The Moorhead Spuds arrived a couple of hours before the 12:45 to 3:45 p.m. time slot that they and the Sartell Sabres had been allotted. Coach Greg Salvevold didn’t know what the result of such an early arrival would be, but the Spuds were allowed on the field, giving them extra time for practice before scrimmaging the Sabres for three hours.
“Usually we’re still inside,” Salvevold said. “Being able to be outside for this whole week and coming to U.S. Bank and getting live reps on the field, it’s awesome.”
The Sabres and Spuds brought a total of 56 uniformed players, and everyone got on the field. Two more three-hour time slots followed Tuesday, with Kasson-Mantorville and Holy Family in the stadium from 4 to 7 p.m., and Kenyon-Wanamingo and Medford taking their turn from 7:15 to 10:15 p.m. Other teams will follow throughout April; by the end of the month 60 Minnesota high school teams will have played inside the stadium.
Each team pays the stadium $975 for their three-hour slot; part of those funds go toward paying umpires. Until recently, Salvevold and Sartell coach Jerome Nemanich were not aware that they would be the first high school teams to play at U.S. Bank Stadium.
“We didn’t know that,” Nemanich said. “They gave us the dates, and we just wanted to go during the third week of practice.”
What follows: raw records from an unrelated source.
import Summits.Ventures.PercRepro.Night2BasisLevelOne

/-!
# night-2: the refined structure of a loaded target — distance one or the covered fallback

`exists_pair_of_dload_ne_zero` (p670721) names a lossy big pair `(B, z)` with `S = Q_b ∪ {x}` (`x` a good point)
or `S = Q_b ∪ {p.1, p.2}` (a distance-2 pair).  The rule `dshGT2` takes the distance-2 fallback ONLY when the pair
has no good point, so the refined disjunction holds (`exists_pair_of_dload_ne_zero'`): either `S = Q_b ∪ {x}` with
a good point `x` (and the pair has good points), or `S = Q_b ∪ {p.1, p.2}` and the pair has NO good point.
With `card_coloops_eq_three_of_loss_ne_zero` (a lossy big set has exactly three coloops off `K`) this gives
(`loaded_target_line`): a loaded target `T` contains a rank-`2` set `R` (the non-coloop part of `Q_b ∖ K`) with
`|R| = |T ∖ K| − 4` at a distance-1 target and `|R| = |T ∖ K| − 5` at a distance-2 one — the line structure of
the loaded targets above a basis (paper `proofs/NIGHT-2-g32.md` §3.4: at level `j` a distance-1 loaded target has
`≥ j − 1` of its `j` points on one line).
-/

namespace PercRepro.Shadow

open PercRepro.ThmH PercRepro.PerFlat

variable {α : Type*} [DecidableEq α] {M : Matroid α} [M.Finite] {G : Finset α}

/-- **The refined source of a loaded target**: a lossy big pair with `S` a good target (the pair has good points) or
a distance-2 target (the pair has NO good point). -/
theorem exists_pair_of_dload_ne_zero' (hG : G ∈ flatsQ M (5 + 1)) (hd : (gr M \ G).card = 2)
    (hk : kColoops M G = 1) (hs : ∀ e ∈ gr M, ∀ f ∈ gr M, e ≠ f → rkN M {e, f} = 2)
    (hl : ∀ e ∈ gr M, M.Indep {e}) (hfat : (fatClosures M 5 G 2).card ≤ 1) {S : Finset α}
    (hne : dload M 5 G (bigP M G) (dshGT2 M 5 G) S ≠ 0) :
    ∃ B ∈ thinMembers M 5 G, 5 ≤ (B \ coloops M G).card ∧ ∃ z ∈ G \ clF M B, loss M 5 G B z ≠ 0 ∧
      (((gtPts M 5 G (insert z B)).Nonempty ∧
          ∃ x ∈ gtPts M 5 G (insert z B), S = insert x (insert z B)) ∨
        (¬ (gtPts M 5 G (insert z B)).Nonempty ∧
          ∃ p ∈ d2Pts M 5 G (insert z B), S = insert p.1 (insert p.2 (insert z B)))) := by
  unfold dload at hne
  obtain ⟨B, hBf, hB1⟩ := Finset.exists_ne_zero_of_sum_ne_zero hne
  obtain ⟨z, hz, hz1⟩ := Finset.exists_ne_zero_of_sum_ne_zero hB1
  rw [Finset.mem_filter] at hBf
  obtain ⟨hB, hbig⟩ := hBf
  have hloss : loss M 5 G B z ≠ 0 := fun h0 => hz1 (dshGT2_eq_zero_of_loss_eq_zero h0 S)
  refine ⟨B, hB, hbig, z, hz, hloss, ?_⟩
  unfold dshGT2 at hz1
  split_ifs at hz1 with h1 h2 h3 h4
  · left
    refine ⟨h1, ?_⟩
    unfold gtTargets at h2
    rw [Finset.mem_image] at h2
    obtain ⟨x, hx, hxS⟩ := h2
    exact ⟨x, hx, hxS.symm⟩
  · exact absurd rfl hz1
  · right
    refine ⟨h1, ?_⟩
    unfold d2Targets at h4
    rw [Finset.mem_image] at h4
    obtain ⟨p, hp, hpS⟩ := h4
    exact ⟨p, hp, hpS.symm⟩
  · exact absurd rfl hz1
  · -- the third tier never fires: a lossy big pair without good points has at least eight distance-2 targets
    exfalso
    apply h3
    have h8 := eight_le_card_d2Targets hG hd hk hs hl hfat hB hbig hz hloss h1
    rw [← Finset.card_pos]
    omega

/-- A lossy big set `Q_b ∖ K` is three coloops plus a rank-`2` set of `|Q_b ∖ K| − 3` points. -/
theorem exists_rank_two_of_loss_ne_zero (hG : G ∈ flatsQ M (5 + 1)) (hd : (gr M \ G).card = 2)
    (hk : kColoops M G = 1) (hs : ∀ e ∈ gr M, ∀ f ∈ gr M, e ≠ f → rkN M {e, f} = 2)
    (hl : ∀ e ∈ gr M, M.Indep {e}) {B : Finset α} (hB : B ∈ thinMembers M 5 G)
    (hbig : 5 ≤ (B \ coloops M G).card) {z : α} (hz : z ∈ G \ clF M B) (h : loss M 5 G B z ≠ 0) :
    ∃ R ⊆ insert z B \ coloops M G, rkN M R = 2 ∧ R.card + 3 = (insert z B \ coloops M G).card := by
  have hGg : G ⊆ gr M := (mem_flatsQ.1 hG).1
  have hQG : insert z B ⊆ G :=
    Finset.insert_subset (Finset.mem_sdiff.1 hz).1 (subset_G_of_mem_thinMembers hB)
  set Q' := insert z B \ coloops M G with hQ'
  have hQ'g : Q' ⊆ gr M := Finset.sdiff_subset.trans (hQG.trans hGg)
  have hc3 : (coloops M Q').card = 3 := card_coloops_eq_three_of_loss_ne_zero hG hd hk hs hl hB hbig hz h
  have h5 : rkN M Q' = 5 := rkN_insert_sdiff_coloops_eq_five_of_thin hG hd hk hB hz
  have hsplit := eRk_eq_card_coloops_add_sdiff (M := M) hQ'g
  rw [eRk_eq_rkN, eRk_eq_rkN, h5, hc3] at hsplit
  have hrk : rkN M (Q' \ coloops M Q') = 2 := by
    have : ((5 : ℕ) : ℕ∞) = ((3 : ℕ) : ℕ∞) + ((rkN M (Q' \ coloops M Q') : ℕ) : ℕ∞) := hsplit
    rw [← Nat.cast_add] at this
    have := Nat.cast_injective (R := ℕ∞) this
    omega
  refine ⟨Q' \ coloops M Q', Finset.sdiff_subset, hrk, ?_⟩
  have hKsub : coloops M Q' ⊆ Q' := fun y hy => (mem_coloops.1 hy).1
  rw [Finset.card_sdiff_of_subset hKsub, hc3]
  have : 3 ≤ Q'.card := by
    have := Finset.card_le_card hKsub
    omega
  omega

/-- **The line of a loaded target**: `T` contains a rank-`2` set `R ⊆ T ∖ K` with `|R| + 4 = |T ∖ K|` (a distance-1
target of a lossy big pair) or `|R| + 5 = |T ∖ K|` (a distance-2 target of a lossy big pair without good points). -/
theorem loaded_target_line (hG : G ∈ flatsQ M (5 + 1)) (hd : (gr M \ G).card = 2) (hk : kColoops M G = 1)
    (hs : ∀ e ∈ gr M, ∀ f ∈ gr M, e ≠ f → rkN M {e, f} = 2) (hl : ∀ e ∈ gr M, M.Indep {e})
    (hfat : (fatClosures M 5 G 2).card ≤ 1) {T : Finset α}
    (hne : dload M 5 G (bigP M G) (dshGT2 M 5 G) T ≠ 0) :
    ∃ R ⊆ T \ coloops M G, rkN M R = 2 ∧
      (R.card + 4 = (T \ coloops M G).card ∨ R.card + 5 = (T \ coloops M G).card) := by
  have hd' : (gr M \ G).card ≤ 5 := by omega
  obtain ⟨B, hB, hbig, z, hz, hloss, hcase⟩ := exists_pair_of_dload_ne_zero' hG hd hk hs hl hfat hne
  obtain ⟨R, hRQ, hR2, hRcard⟩ := exists_rank_two_of_loss_ne_zero hG hd hk hs hl hB hbig hz hloss
  have hKB : coloops M G ⊆ B := coloops_subset_of_mem_thinMembers hG hd' hB
  have hQ'T : ∀ {S : Finset α}, insert z B ⊆ S → insert z B \ coloops M G ⊆ S \ coloops M G :=
    fun hsub => Finset.sdiff_subset_sdiff hsub (Finset.Subset.refl _)
  rcases hcase with ⟨-, x, hx, rfl⟩ | ⟨-, p, hp, rfl⟩
  · have hxQ : x ∉ insert z B := notMem_of_mem_goodPts hx
    have hxK : x ∉ coloops M G := fun h => hxQ (Finset.mem_insert_of_mem (hKB h))
    refine ⟨R, hRQ.trans (hQ'T (Finset.subset_insert _ _)), hR2, Or.inl ?_⟩
    have : insert x (insert z B) \ coloops M G = insert x (insert z B \ coloops M G) := by
      ext e
      simp only [Finset.mem_sdiff, Finset.mem_insert]
      constructor
      · rintro ⟨h1 | h1, h2⟩
        · exact Or.inl h1
        · exact Or.inr ⟨h1, h2⟩
      · rintro (rfl | ⟨h1, h2⟩)
        · exact ⟨Or.inl rfl, hxK⟩
        · exact ⟨Or.inr h1, h2⟩
    rw [this, Finset.card_insert_of_notMem (fun h => hxQ (Finset.mem_sdiff.1 h).1)]
    omega
  · obtain ⟨⟨hp1, hp2⟩, hp12, -⟩ := mem_d2Pts.1 hp
    have hp1Q : p.1 ∉ insert z B := (Finset.mem_sdiff.1 hp1).2
    have hp2Q : p.2 ∉ insert z B := (Finset.mem_sdiff.1 hp2).2
    have hp1K : p.1 ∉ coloops M G := fun h => hp1Q (Finset.mem_insert_of_mem (hKB h))
    have hp2K : p.2 ∉ coloops M G := fun h => hp2Q (Finset.mem_insert_of_mem (hKB h))
    refine ⟨R, hRQ.trans (hQ'T ((Finset.subset_insert _ _).trans (Finset.subset_insert _ _))), hR2, Or.inr ?_⟩
    have : insert p.1 (insert p.2 (insert z B)) \ coloops M G =
        insert p.1 (insert p.2 (insert z B \ coloops M G)) := by
      ext e
      simp only [Finset.mem_sdiff, Finset.mem_insert]
      constructor
      · rintro ⟨h1 | h1 | h1, h2⟩
        · exact Or.inl h1
        · exact Or.inr (Or.inl h1)
        · exact Or.inr (Or.inr ⟨h1, h2⟩)
      · rintro (rfl | rfl | ⟨h1, h2⟩)
        · exact ⟨Or.inl rfl, hp1K⟩
        · exact ⟨Or.inr (Or.inl rfl), hp2K⟩
        · exact ⟨Or.inr (Or.inr h1), h2⟩
    rw [this, Finset.card_insert_of_notMem, Finset.card_insert_of_notMem (fun h => hp2Q (Finset.mem_sdiff.1 h).1)]
    · omega
    · rw [Finset.mem_insert, Finset.mem_sdiff]
      rintro (h | ⟨h, -⟩)
      · exact hp12 h
      · exact hp1Q h

end PercRepro.Shadow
Fans pay five dollars to watch from front-row seats if they wish. There was a smattering of spectators for the Moorhead-Sartell game, protected from foul balls and errant throws by a net that also covered the field-level suites that are used for Vikings games. The teams are housed in temporary dugouts, metal boxes with fenced fronts and rubber floors. Nemanich called them “chicken coops,” which was pretty accurate.
The football markings remain on the field, with additional white stripes put down for foul lines, batters boxes and outlines of the base paths.
The sounds of the game were standard stuff: “Let’s go 11!” and “Way to hang!” A second baseman was told to play as deep as he wanted, because “The ball’s gonna get there quick” on the turf. When the ball bounced, whether off the bat or into the ground on a pitch, tiny shards of rubber were kicked up in a strong imitation of infield dirt. The Sabres wore their full game uniforms while the Spuds were in numberless team T-shirts.The first pitcher to take the mound was Moorhead junior Sam Haiby, a Division I basketball recruit who is in her first year on the varsity baseball team.
As players wearing metal spikes walked from a behind-the-scenes batting cage to the field through a concrete corridor, a stadium employee said, “It sounds like an army marching in.”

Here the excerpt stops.